ThreadSanitizer flags some races when running the testsuite. Fix them.

Author Checklist

  • Provide Description
    Particularly focus on why, not what. Reference background, issues, test failures, xfail entries, etc.
  • Commits Follow Good Practice
    Commits are self-contained and do not do two things at once.
    Commit message is of the form: module: short description
    Commit message explains what's in the commit.
  • Passes All Tests
    Whitespace checker. Warnings test. Additional tests via comments.
  • Contribution Agreement
    For non-Argonne authors, check contribution agreement.
    If necessary, request an explicit comment from your companies PR approval manager.

@raffenet
Copy link
Contributor Author

test:mpich/ch4/most
test:mpich/ch3/most

@raffenet
Copy link
Contributor Author

test:mpich/ch4/most
test:mpich/ch3/most

@raffenet raffenet changed the title mpid/thread: Fix thread unsafe recursive lock check Fix data races found by ThreadSanitizer Nov 18, 2025
@raffenet
Copy link
Contributor Author

test:mpich/ch4/most
test:mpich/ch3/most

@raffenet
Copy link
Contributor Author

test:mpich/ch4/most
test:mpich/ch3/most

@raffenet
Copy link
Contributor Author

There's one remaining race reported that I'm not quite sure how to solve:

Unexpected output in th_taskmanager:
    ==================
    WARNING: ThreadSanitizer: data race (pid=53799)
      Write of size 8 at 0x000104cacca0 by thread T12 (mutexes: write M0, write M1):
        #0 get_next_avtid ch4_proc.c:78 (libpmpi.0.dylib:arm64+0x40335c)
        #1 MPIDIU_new_avt ch4_proc.c:96 (libpmpi.0.dylib:arm64+0x402fcc)
        #2 MPIDIU_lpid_to_av_slow ch4_proc.c:302 (libpmpi.0.dylib:arm64+0x403e5c)
        #3 MPIDI_OFI_insert_upid ofi_spawn.c:255 (libpmpi.0.dylib:arm64+0x4463a0)
        #4 MPID_Intercomm_exchange ch4_comm.c:420 (libpmpi.0.dylib:arm64+0x3fadf8)
        #5 MPIR_Intercomm_create_timeout comm_impl.c:949 (libpmpi.0.dylib:arm64+0x31d900)
        #6 dynamic_intercomm_create ch4_spawn.c:391 (libpmpi.0.dylib:arm64+0x3fda04)
    ... ...
Unexpected output in th_taskmanager:
    ==================
    WARNING: ThreadSanitizer: data race (pid=54395)
      Write of size 8 at 0x00010295cca0 by thread T12 (mutexes: write M0, write M1):
        #0 get_next_avtid ch4_proc.c:78 (libpmpi.0.dylib:arm64+0x40335c)
        #1 MPIDIU_new_avt ch4_proc.c:96 (libpmpi.0.dylib:arm64+0x402fcc)
        #2 MPIDIU_lpid_to_av_slow ch4_proc.c:302 (libpmpi.0.dylib:arm64+0x403e5c)
        #3 MPIDI_OFI_insert_upid ofi_spawn.c:255 (libpmpi.0.dylib:arm64+0x4463a0)
        #4 MPID_Intercomm_exchange ch4_comm.c:420 (libpmpi.0.dylib:arm64+0x3fadf8)
        #5 MPIR_Intercomm_create_timeout comm_impl.c:949 (libpmpi.0.dylib:arm64+0x31d900)
        #6 dynamic_intercomm_create ch4_spawn.c:391 (libpmpi.0.dylib:arm64+0x3fda04)
    ... ...
2 tests failed out of 3 (total runtime: 1 min 32 sec)

Copy link
Contributor

@hzhou hzhou left a comment

Choose a reason for hiding this comment

The reason will be displayed to describe this comment to others. Learn more.

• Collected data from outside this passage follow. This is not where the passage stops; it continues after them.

import Summits.KontsevichZagierPeriods.KontsevichZagierPeriods.Theses.DefinableMoves
import Literature.NumberTheory.Transcendental.KZProductIdeal

/-!
# Birth skeleton — crux `DefinableMoves.RealPiCancellation` (stmt-KontsevichZagierPeriods-17880), line `transfer`

Two registered stubs and the kernel-checked composition `RealPiCancellation_of`.

* `stub_transfer` — item stmt-KontsevichZagierPeriods-4088 `DefinableMoves.Transfer` BY NAME (the route's
  lever: an `ℝ`-chain between `ℚ`-combinations can be replaced by a `ℚ`-chain; Tarski–Seidenberg +
  `IntegrabilityLocus`).
* `stub_piCancellation` — `KZ.PiCancellation` (closed form of item stmt-KontsevichZagierPeriods-0540,
  `AyoubSpecialisation.AyoubPiCancellation ↔ KZ.PiCancellation` is the tree theorem
  `BetaCancellationLine.stub_ayoubBridge`).

Composition: a real certificate for `[π] ⋆ c` is pulled back to a `ℚ`-certificate by `Transfer`
(`toRaw ∘ bc = incl`), `[π]` is cancelled over `ℚ`, and the result is base-changed to `ℝ`.
This is the "transfer line": it shows `RealPiCancellation ⟸ 4088 ∧ 0540`; the converse direction
`Transfer → RealPiCancellation → KZ.PiCancellation` also holds (Cruxes/RealKZ/PiSplit.lean), so GIVEN
Transfer the crux is exactly item 0540. A real-data proof NOT passing through 0540 would have to exploit
the real automorphisms of the move sets (rescalings) or fibrewise specialisation at real points — no
such line is registered yet.
-/

noncomputable section

open Literature.NumberTheory.Transcendental
open Summit.KontsevichZagierPeriods.KontsevichZagierPeriods.Theses
open Summit.KontsevichZagierPeriods.KontsevichZagierPeriods.Theses.DefinableMoves

namespace Summit.KontsevichZagierPeriods.KontsevichZagierPeriods.Cruxes.RealPiCancellation.TransferLine

/-- Stub 1 = item stmt-KontsevichZagierPeriods-4088 by name. -/
theorem stub_transfer : DefinableMoves.Transfer := by
  sorry

/-- Stub 2 = `KZ.PiCancellation` (item stmt-KontsevichZagierPeriods-0540 in closed form). -/
theorem stub_piCancellation : KZ.PiCancellation := by
  sorry

/-- The real base change `KZ.FormalRep →+ KZOver.FormalRep ℝ`. -/
def bc : KZ.FormalRep →+ KZOver.FormalRep ℝ :=
  (KZOver.baseChange ℚ ℝ).comp KZOver.equivKZ.toAddMonoidHom

theorem bc_of {n : ℕ} (r : KZ.IntegralRep n) :
    bc (KZ.of r) = KZOver.of (KZOver.IntegralRep.ofKZOver ℝ r) := rfl

theorem bc_mem_relations {c : KZ.FormalRep} (hc : c ∈ KZ.relations) : bc c ∈ KZOver.relations ℝ :=
  KZOver.baseChange_mem_relations ℝ ((KZOver.equivKZ_mem_relations_iff c).mpr hc)

theorem toRaw_comp_bc :
    KZOver.toRaw.comp bc =
      FreeAbelianGroup.map (fun x : (Σ n, KZ.IntegralRep n) => (⟨x.1, (x.2.domain, x.2.integrand)⟩ :
        Σ n : ℕ, Set (Fin n → ℝ) × ((Fin n → ℝ) → ℝ))) := by
  refine FreeAbelianGroup.lift_ext _ _ fun ⟨n, r⟩ => ?_
  simp only [AddMonoidHom.coe_comp, Function.comp_apply]
  change KZOver.toRaw (bc (KZ.of r)) = _
  rw [bc_of, KZOver.toRaw_of]
  rfl

/-- `Transfer` read on `bc`. -/
theorem transfer_bc (hT : DefinableMoves.Transfer) {c : KZ.FormalRep}
    (hc : bc c ∈ KZOver.relations ℝ) : c ∈ KZ.relations := by
  rw [KZOver.mem_relations_iff_toRaw_mem, ← AddMonoidHom.comp_apply, toRaw_comp_bc] at hc
  exact hT c hc

/-- **Composition** (kernel-checked, no sorry outside the stubs):
`Transfer → KZ.PiCancellation → RealPiCancellation` — a real certificate for `[π] * c` is pulled back
to a `ℚ`-certificate by `Transfer` (`toRaw ∘ bc = incl`), `[π]` is cancelled over `ℚ`, and the result
is base-changed to `ℝ`. -/
theorem RealPiCancellation_of :
    DefinableMoves.Transfer → KZ.PiCancellation → DefinableMoves.RealPiCancellation := by
  intro hT hC c hc
  exact bc_mem_relations (hC c (transfer_bc hT hc))

/-- The crux from the two stubs. -/
theorem realPiCancellation_holds_of_stubs : DefinableMoves.RealPiCancellation :=
  RealPiCancellation_of stub_transfer stub_piCancellation

end Summit.KontsevichZagierPeriods.KontsevichZagierPeriods.Cruxes.RealPiCancellation.TransferLine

Looks good. A few points for more accurate commit messages.

I am glad threadsanitizer become helpful. Is it clean after the fix? We should consider add to CI tests if it can be clean.

MPL_DBG_MSG_P(MPIR_DBG_THREAD,VERBOSE,"exit MPIDU_Thread_mutex_lock %p", &mutex); \
MPIR_Assert(err_ == 0); \
MPIR_Assert(mutex.count == 0); \
MPL_thread_self(&mutex.owner); \
Copy link
Contributor

Choose a reason for hiding this comment

The reason will be displayed to describe this comment to others. Learn more.

The commit message is inaccurate. It is removing the ownership check. The recursive lock check is still on. And the reason for that change is because we no longer support recursive locking and the owner checking is no longer needed. The race condition is a trigger for the removal, but not the reason. If it is the reason, we should fix it rather than removing it.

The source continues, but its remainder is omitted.